▶ **Task objective**: Extract every line below, verbatim.

▶ **Source information**:
import Summits.BirchSwinnertonDyer.BirchSwinnertonDyer.Theorems.ErratumRoadFiveSkinnerZhang13ByName
import Summits.BirchSwinnertonDyer.BirchSwinnertonDyer.Theses.KolyvaginRoadThree
import Summits.BirchSwinnertonDyer.Rank1Residual.X11b.Three.SkinnerZhangSharp
import HarnessLib

/-!
# Rung K2 (class X11b, p ∥ N, any odd p): ONE non-zero Kolyvagin class at ANY frame of a Hoffstein–Luo
# field gives `BSD(E,p)` on the Locus — the ∃-frame weakening of the Kolyvagin-road cruxes suffices
# (cell `bsd-stepL`, seat `bsd-stepL-mult-p3`, session g0; `--supports stmt-BirchSwinnertonDyer-19574`)

HONEST FRAMING (cell `bsd-stepL`): kernel glue, CONDITIONAL on the binders (published named facts; the
LINE-K fact `McCallum1991_pow_dvd_card_sha_primary_of_certificate`; a Kolyvagin WITNESS or a typed crux as
hypothesis). Nothing is booked (T7); no crux is closed; BSD is proved for no curve unconditionally.

WHAT THIS FILE RECORDS. The STEP-L transport of `ErratumRoadFiveSkinnerZhang13ByName.lean`
(`Koly.indexLowerBoundAt_of_zsmul_eq_zsmul`: Heegner points of two parametrisation data are proportional,
and STEP L passes from any frame to a Manin-good one with the same `(β, ι)`) makes the FRAME of a Kolyvagin
witness irrelevant. Consequences, at every odd `p`:
* §1 `Koly.bsdp_of_kolyvaginWitness_of_mccallum` — `(E,p) ∈` X11b, `p` odd, a (ram) witness, `p ∤ ∏c`; `K` a
  Hoffstein–Luo field (`d_K` odd, `< −4`, Heegner for `N`, `L(E^{d_K},1) ≠ 0`); ONE datum
  `d : KolyvaginHeegnerData Dt' β' ι' n` at ANY frame with `n ∈ Λ` and `c_1(n) ≠ 0` ⟹ `BSDp W p`.
* §2 `Koly.bsdp_of_skinnerZhangSharp_of_mccallum` — `p ≥ 5`: the cell's typed crux K-SZ14♯
  `Koly.SkinnerZhangSharp W p K` (∃-framed; MEMO-v5, referee PASS; `@[conjecture]`) at the Hoffstein–Luo fields
  ⟹ `BSDp W p` on the WHOLE Locus (X11b ∧ `5 ≤ p` ∧ Ram ∧ `p ∤ ∏c`; cw 2 093 111 = 92.3 % of the B9 pairs) —
  previously the Locus was reached only from the STRONGER ∀-frame HL typing (`kolyvaginFramesHL`, imc-p1
  `Koly.openInputOnTree_onLocus_of_kolyvaginFramesHL_of_thm331Mult`); `Koly.exists_indexLowerBoundAt_of_skinnerZhangSharp_of_mccallum`
  stopped at STEP L for the witness frame.
* §4 `p ≥ 5`: `Koly.bsdp_of_skinnerZhangFlat_of_mccallum` — the memo-proved SZ14♭ (Thm 1.3 minus the `𝓛`-clause,
  THEOREM B♭) ⟹ `BSDp W p` on its locus (Tamagawa condition implied).
* §3 `p = 3`, route `KolyvaginRoadThree`: the ∃-FRAME WEAKENING of the deciding crux 19574 —
  `∀` Hoffstein–Luo A1 pair `(E,K)`, `∃ (Dt β ι n d)`, `n ∈ Λ₃ ∧ c_1(n) ≠ 0` (no Manin-good binder, no ∀ over
  frames) — ALREADY implies the leaf on A1 (`Koly.bsdp_three_onA1_of_existsKolyvaginWitnessHL`), and is implied
  by the crux (`Koly.existsKolyvaginWitnessHL_of_zhangSharpFrameAtThreeHL`, via a Manin-good frame which exists);
  with koly's `zhangSharpFrameAtThreeHL_of_bsdp_onA1` (CruxIffLeaf) the three statements {crux 19574 (∀-frame),
  its ∃-frame weakening, BSD₃ on A1} are EQUIVALENT modulo the published inputs. RESHAPE OPTION for the line
  owner ∕ planner: S1 ∕ S2-KS may be asked at ONE convenient frame per (E,K) (e.g. a minimal parametrisation and
  one orientation) instead of at every Manin-good frame.

References: [SkinnerZhang2014] Thm. 1.3; [WZhang2014] Thm. 1.1, Remark 5, Thm. 10.2; [McCallumLMS1991] §5
Cor. 5.6; [GrossZagier1986]; [Skinner2016PacificMC] Thm. C; [Mazur1978] Cor. 4.1; [Miller2011LMS] Def. 1.1.
-/

set_option autoImplicit false

noncomputable section

open scoped Classical

namespace Summit.BirchSwinnertonDyer.Rank1Residual.X11b.Three.Koly

open WeierstrassCurve NumberField Literature.NumberTheory.EllipticCurves
  Literature.NumberTheory.EllipticCurves.ModularForms
  Literature.NumberTheory.EllipticCurves.Rank1Residual
  Summit.BirchSwinnertonDyer.Rank1Residual Summit.BirchSwinnertonDyer.Rank1Residual.X11b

▶ **Finished task**:
import Summits.BirchSwinnertonDyer.BirchSwinnertonDyer.Theorems.ErratumRoadFiveSkinnerZhang13ByName
import Summits.BirchSwinnertonDyer.BirchSwinnertonDyer.Theses.KolyvaginRoadThree
import Summits.BirchSwinnertonDyer.Rank1Residual.X11b.Three.SkinnerZhangSharp
import HarnessLib

/-!
# Rung K2 (class X11b, p ∥ N, any odd p): ONE non-zero Kolyvagin class at ANY frame of a Hoffstein–Luo
# field gives `BSD(E,p)` on the Locus — the ∃-frame weakening of the Kolyvagin-road cruxes suffices
# (cell `bsd-stepL`, seat `bsd-stepL-mult-p3`, session g0; `--supports stmt-BirchSwinnertonDyer-19574`)

HONEST FRAMING (cell `bsd-stepL`): kernel glue, CONDITIONAL on the binders (published named facts; the
LINE-K fact `McCallum1991_pow_dvd_card_sha_primary_of_certificate`; a Kolyvagin WITNESS or a typed crux as
hypothesis). Nothing is booked (T7); no crux is closed; BSD is proved for no curve unconditionally.

WHAT THIS FILE RECORDS. The STEP-L transport of `ErratumRoadFiveSkinnerZhang13ByName.lean`
(`Koly.indexLowerBoundAt_of_zsmul_eq_zsmul`: Heegner points of two parametrisation data are proportional,
and STEP L passes from any frame to a Manin-good one with the same `(β, ι)`) makes the FRAME of a Kolyvagin
witness irrelevant. Consequences, at every odd `p`:
* §1 `Koly.bsdp_of_kolyvaginWitness_of_mccallum` — `(E,p) ∈` X11b, `p` odd, a (ram) witness, `p ∤ ∏c`; `K` a
  Hoffstein–Luo field (`d_K` odd, `< −4`, Heegner for `N`, `L(E^{d_K},1) ≠ 0`); ONE datum
  `d : KolyvaginHeegnerData Dt' β' ι' n` at ANY frame with `n ∈ Λ` and `c_1(n) ≠ 0` ⟹ `BSDp W p`.
* §2 `Koly.bsdp_of_skinnerZhangSharp_of_mccallum` — `p ≥ 5`: the cell's typed crux K-SZ14♯
  `Koly.SkinnerZhangSharp W p K` (∃-framed; MEMO-v5, referee PASS; `@[conjecture]`) at the Hoffstein–Luo fields
  ⟹ `BSDp W p` on the WHOLE Locus (X11b ∧ `5 ≤ p` ∧ Ram ∧ `p ∤ ∏c`; cw 2 093 111 = 92.3 % of the B9 pairs) —
  previously the Locus was reached only from the STRONGER ∀-frame HL typing (`kolyvaginFramesHL`, imc-p1
  `Koly.openInputOnTree_onLocus_of_kolyvaginFramesHL_of_thm331Mult`); `Koly.exists_indexLowerBoundAt_of_skinnerZhangSharp_of_mccallum`
  stopped at STEP L for the witness frame.
* §4 `p ≥ 5`: `Koly.bsdp_of_skinnerZhangFlat_of_mccallum` — the memo-proved SZ14♭ (Thm 1.3 minus the `𝓛`-clause,
  THEOREM B♭) ⟹ `BSDp W p` on its locus (Tamagawa condition implied).
* §3 `p = 3`, route `KolyvaginRoadThree`: the ∃-FRAME WEAKENING of the deciding crux 19574 —
  `∀` Hoffstein–Luo A1 pair `(E,K)`, `∃ (Dt β ι n d)`, `n ∈ Λ₃ ∧ c_1(n) ≠ 0` (no Manin-good binder, no ∀ over
  frames) — ALREADY implies the leaf on A1 (`Koly.bsdp_three_onA1_of_existsKolyvaginWitnessHL`), and is implied
  by the crux (`Koly.existsKolyvaginWitnessHL_of_zhangSharpFrameAtThreeHL`, via a Manin-good frame which exists);
  with koly's `zhangSharpFrameAtThreeHL_of_bsdp_onA1` (CruxIffLeaf) the three statements {crux 19574 (∀-frame),
  its ∃-frame weakening, BSD₃ on A1} are EQUIVALENT modulo the published inputs. RESHAPE OPTION for the line
  owner ∕ planner: S1 ∕ S2-KS may be asked at ONE convenient frame per (E,K) (e.g. a minimal parametrisation and
  one orientation) instead of at every Manin-good frame.

References: [SkinnerZhang2014] Thm. 1.3; [WZhang2014] Thm. 1.1, Remark 5, Thm. 10.2; [McCallumLMS1991] §5
Cor. 5.6; [GrossZagier1986]; [Skinner2016PacificMC] Thm. C; [Mazur1978] Cor. 4.1; [Miller2011LMS] Def. 1.1.
-/

set_option autoImplicit false

noncomputable section

open scoped Classical

namespace Summit.BirchSwinnertonDyer.Rank1Residual.X11b.Three.Koly

open WeierstrassCurve NumberField Literature.NumberTheory.EllipticCurves
  Literature.NumberTheory.EllipticCurves.ModularForms
  Literature.NumberTheory.EllipticCurves.Rank1Residual
  Summit.BirchSwinnertonDyer.Rank1Residual Summit.BirchSwinnertonDyer.Rank1Residual.X11b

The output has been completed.